I screeched the car again on the cobblestones and once more flung the door open, reaching across his body. Cars skidded and squealed behind us, nearly piling up against my back bumper, and horns began honking as I hurled his body outward and suspended it over the pavement, holding him up by the back of his suit jacket. But again, nothing happened. “I’m okay, I’m okay,” he repeated. I could have killed him. “There’s not much left to come up now, anyway.”
Back to careening through the city, I thought maybe I could distract everyone, including myself, with some small talk. “Did the French Quarter see much damage from Katrina?” We bounced recklessly through a bustling Bourbon Street crosswalk.
“No, of course not,” drawled Ernesto, his head steaming up the passenger window he was leaning on. “This all stayed safe. They flooded out the people they wanted to, flooded them right out of the city. Turned off the levee pumps at the places they wanted…” he slurred. “Everyone knows it, just no one says it.”

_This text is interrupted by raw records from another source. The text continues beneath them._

/-! ## §3. The printed sentence: `Claim310` PROVED from the two variational inputs -/

/-- **p. 266, the sentence after (3.10), PROVED**: *"This minimum is given by V^{(k)} = M^k(U_{k+1})"* — for the functional
`F = A ∘ U_k` of (3.10) (`V_k ↦ A(U_k(V_k))`), `M^k(U_{k+1})` is a minimizer over the (3.10) constraint set
(`B14.Sect3Decomp.Claim310`), GIVEN the two variational inputs the sentence refers to [15] for: (i) for every `V_k` in the
constraint set, `U_k(V_k)` is an admissible configuration on the fibre `M^k(U) = V_k` minimizing `A` among the admissible
configurations of that fibre (`hsec`, `hadm`, `hfib`); (ii) `U_{k+1}` is admissible, its `k`-fold average satisfies the (3.10)
constraint (equivalently `U_{k+1} ∈ fineConstraint310`, `mem_fineConstraint310_iff`), and it minimizes `A` among all such
configurations (`hmin`).  `feas` = the admissible class (older constraints `M^j(U) = V_j` on `Γ_j`, regularity, gauge
conditions — fixed data). [cite: Balaban1988Convergent, (3.10) p.266] -/
theorem claim310_of_twoStage (A : GaugeField P 0 G → ℝ) (Uk : GaugeField P k G → GaugeField P 0 G)
    (feas : Set (GaugeField P 0 G)) (av : ∀ j, Averaging P j G) (cd : ContourData P k G)
    (Γb : Set (PBond P (k+1))) (Γs : Set (Site P (k+1))) (Vk1 : GaugeField P (k+1) G)
    (hsec : ∀ W ∈ constraint310 (av k) cd Γb Γs Vk1, Averaging.iter av k (Uk W) = W)
    (hadm : ∀ W ∈ constraint310 (av k) cd Γb Γs Vk1, Uk W ∈ feas)
    (hfib : ∀ W ∈ constraint310 (av k) cd Γb Γs Vk1, ∀ U ∈ feas, Averaging.iter av k U = W → A (Uk W) ≤ A U)
    {Uk1 : GaugeField P 0 G} (hUk1 : Uk1 ∈ feas)
    (hUk1C : Averaging.iter av k Uk1 ∈ constraint310 (av k) cd Γb Γs Vk1)
    (hmin : ∀ U ∈ feas, Averaging.iter av k U ∈ constraint310 (av k) cd Γb Γs Vk1 → A Uk1 ≤ A U) :
    Claim310 (A ∘ Uk) av cd Γb Γs Vk1 Uk1 :=
  ⟨hUk1C, twoStage_argmin (Averaging.iter av k) A feas _ Uk hsec hadm hfib hUk1 hUk1C hmin⟩

/-- The same with input (ii) phrased on the level-`k+1` constraint surface `fineConstraint310` (`M^{k+1}(U) = V_{k+1}` on
`Γ_{k+1}`, block axial gauge of `M^k(U)`), as p. 266 reads it: *"U_{k+1} is determined by the sequence of domains
{Ω_{k+1}, Ω_k, …}, and the corresponding sequence of fields {V_{k+1}|_{Γ_{k+1}}, V_k|_{Γ_k}, …}"*. [cite: Balaban1988Convergent, (3.10) p.266] -/
theorem claim310_of_fineConstraint (A : GaugeField P 0 G → ℝ) (Uk : GaugeField P k G → GaugeField P 0 G)
    (feas : Set (GaugeField P 0 G)) (av : ∀ j, Averaging P j G) (cd : ContourData P k G)
    (Γb : Set (PBond P (k+1))) (Γs : Set (Site P (k+1))) (Vk1 : GaugeField P (k+1) G)
    (hsec : ∀ W ∈ constraint310 (av k) cd Γb Γs Vk1, Averaging.iter av k (Uk W) = W)
    (hadm : ∀ W ∈ constraint310 (av k) cd Γb Γs Vk1, Uk W ∈ feas)
    (hfib : ∀ W ∈ constraint310 (av k) cd Γb Γs Vk1, ∀ U ∈ feas, Averaging.iter av k U = W → A (Uk W) ≤ A U)
    {Uk1 : GaugeField P 0 G} (hUk1 : Uk1 ∈ feas ∩ fineConstraint310 av cd Γb Γs Vk1)
    (hmin : ∀ U ∈ feas ∩ fineConstraint310 av cd Γb Γs Vk1, A Uk1 ≤ A U) :
    Claim310 (A ∘ Uk) av cd Γb Γs Vk1 Uk1 :=
  claim310_of_twoStage A Uk feas av cd Γb Γs Vk1 hsec hadm hfib hUk1.1
    ((mem_fineConstraint310_iff av cd Γb Γs Vk1 Uk1).1 hUk1.2)
    (fun U hU hC => hmin U ⟨hU, (mem_fineConstraint310_iff av cd Γb Γs Vk1 U).2 hC⟩)

/-- **The minimum value of (3.10)** is `A(U_{k+1})`: `A(U_k(M^k(U_{k+1}))) = A(U_{k+1})` (same hypotheses).
[cite: Balaban1988Convergent, (3.10) p.266] -/
theorem isV310_value_eq (A : GaugeField P 0 G → ℝ) (Uk : GaugeField P k G → GaugeField P 0 G)
    (feas : Set (GaugeField P 0 G)) (av : ∀ j, Averaging P j G) (cd : ContourData P k G)
    (Γb : Set (PBond P (k+1))) (Γs : Set (Site P (k+1))) (Vk1 : GaugeField P (k+1) G)
    (hsec : ∀ W ∈ constraint310 (av k) cd Γb Γs Vk1, Averaging.iter av k (Uk W) = W)
    (hadm : ∀ W ∈ constraint310 (av k) cd Γb Γs Vk1, Uk W ∈ feas)
    (hfib : ∀ W ∈ constraint310 (av k) cd Γb Γs Vk1, ∀ U ∈ feas, Averaging.iter av k U = W → A (Uk W) ≤ A U)
    {Uk1 : GaugeField P 0 G} (hUk1 : Uk1 ∈ feas)
    (hUk1C : Averaging.iter av k Uk1 ∈ constraint310 (av k) cd Γb Γs Vk1)
    (hmin : ∀ U ∈ feas, Averaging.iter av k U ∈ constraint310 (av k) cd Γb Γs Vk1 → A Uk1 ≤ A U) :
    (A ∘ Uk) (Averaging.iter av k Uk1) = A Uk1 :=
  twoStage_value (Averaging.iter av k) A feas _ Uk hsec hadm hfib hUk1 hUk1C hmin

/-- **Uniqueness of the (3.10) minimum** (*"the minimum"*, definite article): if `U_{k+1}` is the UNIQUE admissible minimizer
on the level-`k+1` constraint surface ([15] Thm 1, *"there exists exactly one critical point"*, quoted p. 248), then every
minimizer of (3.10) in the sense of `B14.Sect3Decomp.IsV310` IS `M^k(U_{k+1})`. [cite: Balaban1988Convergent, (3.10) p.266] -/
theorem isV310_unique_of_twoStage (A : GaugeField P 0 G → ℝ) (Uk : GaugeField P k G → GaugeField P 0 G)
    (feas : Set (GaugeField P 0 G)) (av : ∀ j, Averaging P j G) (cd : ContourData P k G)
    (Γb : Set (PBond P (k+1))) (Γs : Set (Site P (k+1))) (Vk1 : GaugeField P (k+1) G)
    (hsec : ∀ W ∈ constraint310 (av k) cd Γb Γs Vk1, Averaging.iter av k (Uk W) = W)
    (hadm : ∀ W ∈ constraint310 (av k) cd Γb Γs Vk1, Uk W ∈ feas)
    (hfib : ∀ W ∈ constraint310 (av k) cd Γb Γs Vk1, ∀ U ∈ feas, Averaging.iter av k U = W → A (Uk W) ≤ A U)
    {Uk1 : GaugeField P 0 G} (hUk1 : Uk1 ∈ feas)
    (hUk1C : Averaging.iter av k Uk1 ∈ constraint310 (av k) cd Γb Γs Vk1)
    (huniq : ∀ U ∈ feas, Averaging.iter av k U ∈ constraint310 (av k) cd Γb Γs Vk1 → A U ≤ A Uk1 → U = Uk1)
    {W₀ : GaugeField P k G} (hW₀ : IsV310 (A ∘ Uk) (av k) cd Γb Γs Vk1 W₀) :
    W₀ = Averaging.iter av k Uk1 :=
  twoStage_unique (Averaging.iter av k) A feas _ Uk hsec hadm hfib hUk1 hUk1C huniq hW₀.1 hW₀.2

/-! ## §4. Model instance: the tree's background-field carrier `Setup.Background` (whole-lattice constraint) -/

/-- With the whole-lattice constraint (`Γb` = all bonds of `T^{(k+1)}`) and no block axial gauge (`Γs = ∅`) the (3.10)
constraint set is `{V_k : M(V_k) = V_{k+1}}`. [cite: Balaban1988Convergent, (3.10) p.266] -/
theorem mem_constraint310_univ_iff (av : Averaging P k G) (cd : ContourData P k G) (Vk1 : GaugeField P (k+1) G)
    (W : GaugeField P k G) :
    W ∈ constraint310 av cd Set.univ ∅ Vk1 ↔ av.avg W = Vk1 := by
  unfold constraint310
  simp only [Set.mem_univ, forall_const, Set.mem_empty_iff_false, false_imp_iff, and_true,
    Set.mem_setOf_eq]
  exact ⟨fun h => funext h, fun h c => by rw [h]⟩

/-- **Model instance of the sentence on `Setup.Background`.**  `bg : Background P G av` packages the background-field maps
`V ↦ U_j(V) = bg.U j V` with their defining property `Setup.IsBackground` (minimality of the Wilson action on the fibre
`{U ∈ reg : M^j(U) = V}` for `V ∈ bg.dom j` — the [15] Thm 1 content as DATA).  In the whole-lattice case `Γ_{k+1} = T^{(k+1)}`
(no block axial gauge), if `V_{k+1} ∈ bg.dom (k+1)` and every `V_k` with `M(V_k) = V_{k+1}` lies in `bg.dom k`, then
*"This minimum is given by V^{(k)} = M^k(U_{k+1})"* holds for `F = wilsonAction4 ∘ U_k` and `U_{k+1} = bg.U (k+1) V_{k+1}`.
[cite: Balaban1988Convergent, (3.10) p.266] -/
theorem claim310_background {av : ∀ j, Averaging P j G} (bg : Background P G av) (cd : ContourData P k G)
    (Vk1 : GaugeField P (k+1) G) (hdom1 : Vk1 ∈ bg.dom (k+1))
    (hdom : ∀ W : GaugeField P k G, (av k).avg W = Vk1 → W ∈ bg.dom k) :
    Claim310 (wilsonAction4 ∘ bg.U k) av cd Set.univ ∅ Vk1 (bg.U (k+1) Vk1) := by
  have hB1 := bg.isBackground (k+1) Vk1 hdom1
  refine claim310_of_twoStage wilsonAction4 (bg.U k) bg.reg av cd Set.univ ∅ Vk1 ?_ ?_ ?_ hB1.2.1 ?_ ?_
  · intro W hW
    exact (bg.isBackground k W (hdom W ((mem_constraint310_univ_iff _ cd _ _).1 hW))).1
  · intro W hW
    exact (bg.isBackground k W (hdom W ((mem_constraint310_univ_iff _ cd _ _).1 hW))).2.1
  · intro W hW U hU hπ
    exact (bg.isBackground k W (hdom W ((mem_constraint310_univ_iff _ cd _ _).1 hW))).2.2 U hU hπ
  · exact (mem_constraint310_univ_iff _ cd _ _).2 hB1.1
  · intro U hU hC
    exact hB1.2.2 U hU ((mem_constraint310_univ_iff _ cd _ _).1 hC)

/-- In the model instance the (3.10) minimum is, moreover, UNIQUE as soon as `U_{k+1}(V_{k+1})` is the unique minimizer of its
own variational problem (the uniqueness half of [15] Thm 1, an explicit hypothesis — `Setup.IsBackground` records only
minimality). [cite: Balaban1988Convergent, (3.10) p.266] -/
theorem isV310_unique_background {av : ∀ j, Averaging P j G} (bg : Background P G av) (cd : ContourData P k G)
    (Vk1 : GaugeField P (k+1) G) (hdom1 : Vk1 ∈ bg.dom (k+1))
    (hdom : ∀ W : GaugeField P k G, (av k).avg W = Vk1 → W ∈ bg.dom k)
    (huniq : ∀ U ∈ bg.reg, Averaging.iter av (k+1) U = Vk1 →
      wilsonAction4 U ≤ wilsonAction4 (bg.U (k+1) Vk1) → U = bg.U (k+1) Vk1)
    {W₀ : GaugeField P k G} (hW₀ : IsV310 (wilsonAction4 ∘ bg.U k) (av k) cd Set.univ ∅ Vk1 W₀) :
    W₀ = Averaging.iter av k (bg.U (k+1) Vk1) := by
  have hB1 := bg.isBackground (k+1) Vk1 hdom1
  refine isV310_unique_of_twoStage wilsonAction4 (bg.U k) bg.reg av cd Set.univ ∅ Vk1 ?_ ?_ ?_ hB1.2.1 ?_ ?_ hW₀
  · intro W hW
    exact (bg.isBackground k W (hdom W ((mem_constraint310_univ_iff _ cd _ _).1 hW))).1
  · intro W hW
    exact (bg.isBackground k W (hdom W ((mem_constraint310_univ_iff _ cd _ _).1 hW))).2.1
  · intro W hW U hU hπ
    exact (bg.isBackground k W (hdom W ((mem_constraint310_univ_iff _ cd _ _).1 hW))).2.2 U hU hπ
  · exact (mem_constraint310_univ_iff _ cd _ _).2 hB1.1
  · intro U hU hC hle
    exact huniq U hU ((mem_constraint310_univ_iff _ cd _ _).1 hC) hle

end Literature.MathematicalPhysics.QuantumFieldTheory.Balaban1983to89.B14.Claim310TwoStage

I pulled in front of their apartment and began our goodbyes. Just then, two boys appeared — we all saw them — looking sort of like fraternity brothers, piling into the cab of a black truck across the street. Both of them were laughing, drunk, and pushing each other, and then one of their pants fell down to his legs, exposing a tiny penis in the middle of a brown bush of pubic hair, and then they disappeared into the truck, punching and grabbing each other playfully as they went.
The scene was anything but romantic, and yet still Ernesto was incensed enough by it to be threatening once more to throw up again. “Fuck, man! Jesus fuck! See what I’m talking about? The city’s going to fucking shit! Why the fuck did I have to see that fucking sh—”
I opened the door and pushed him out of the car, for real this time.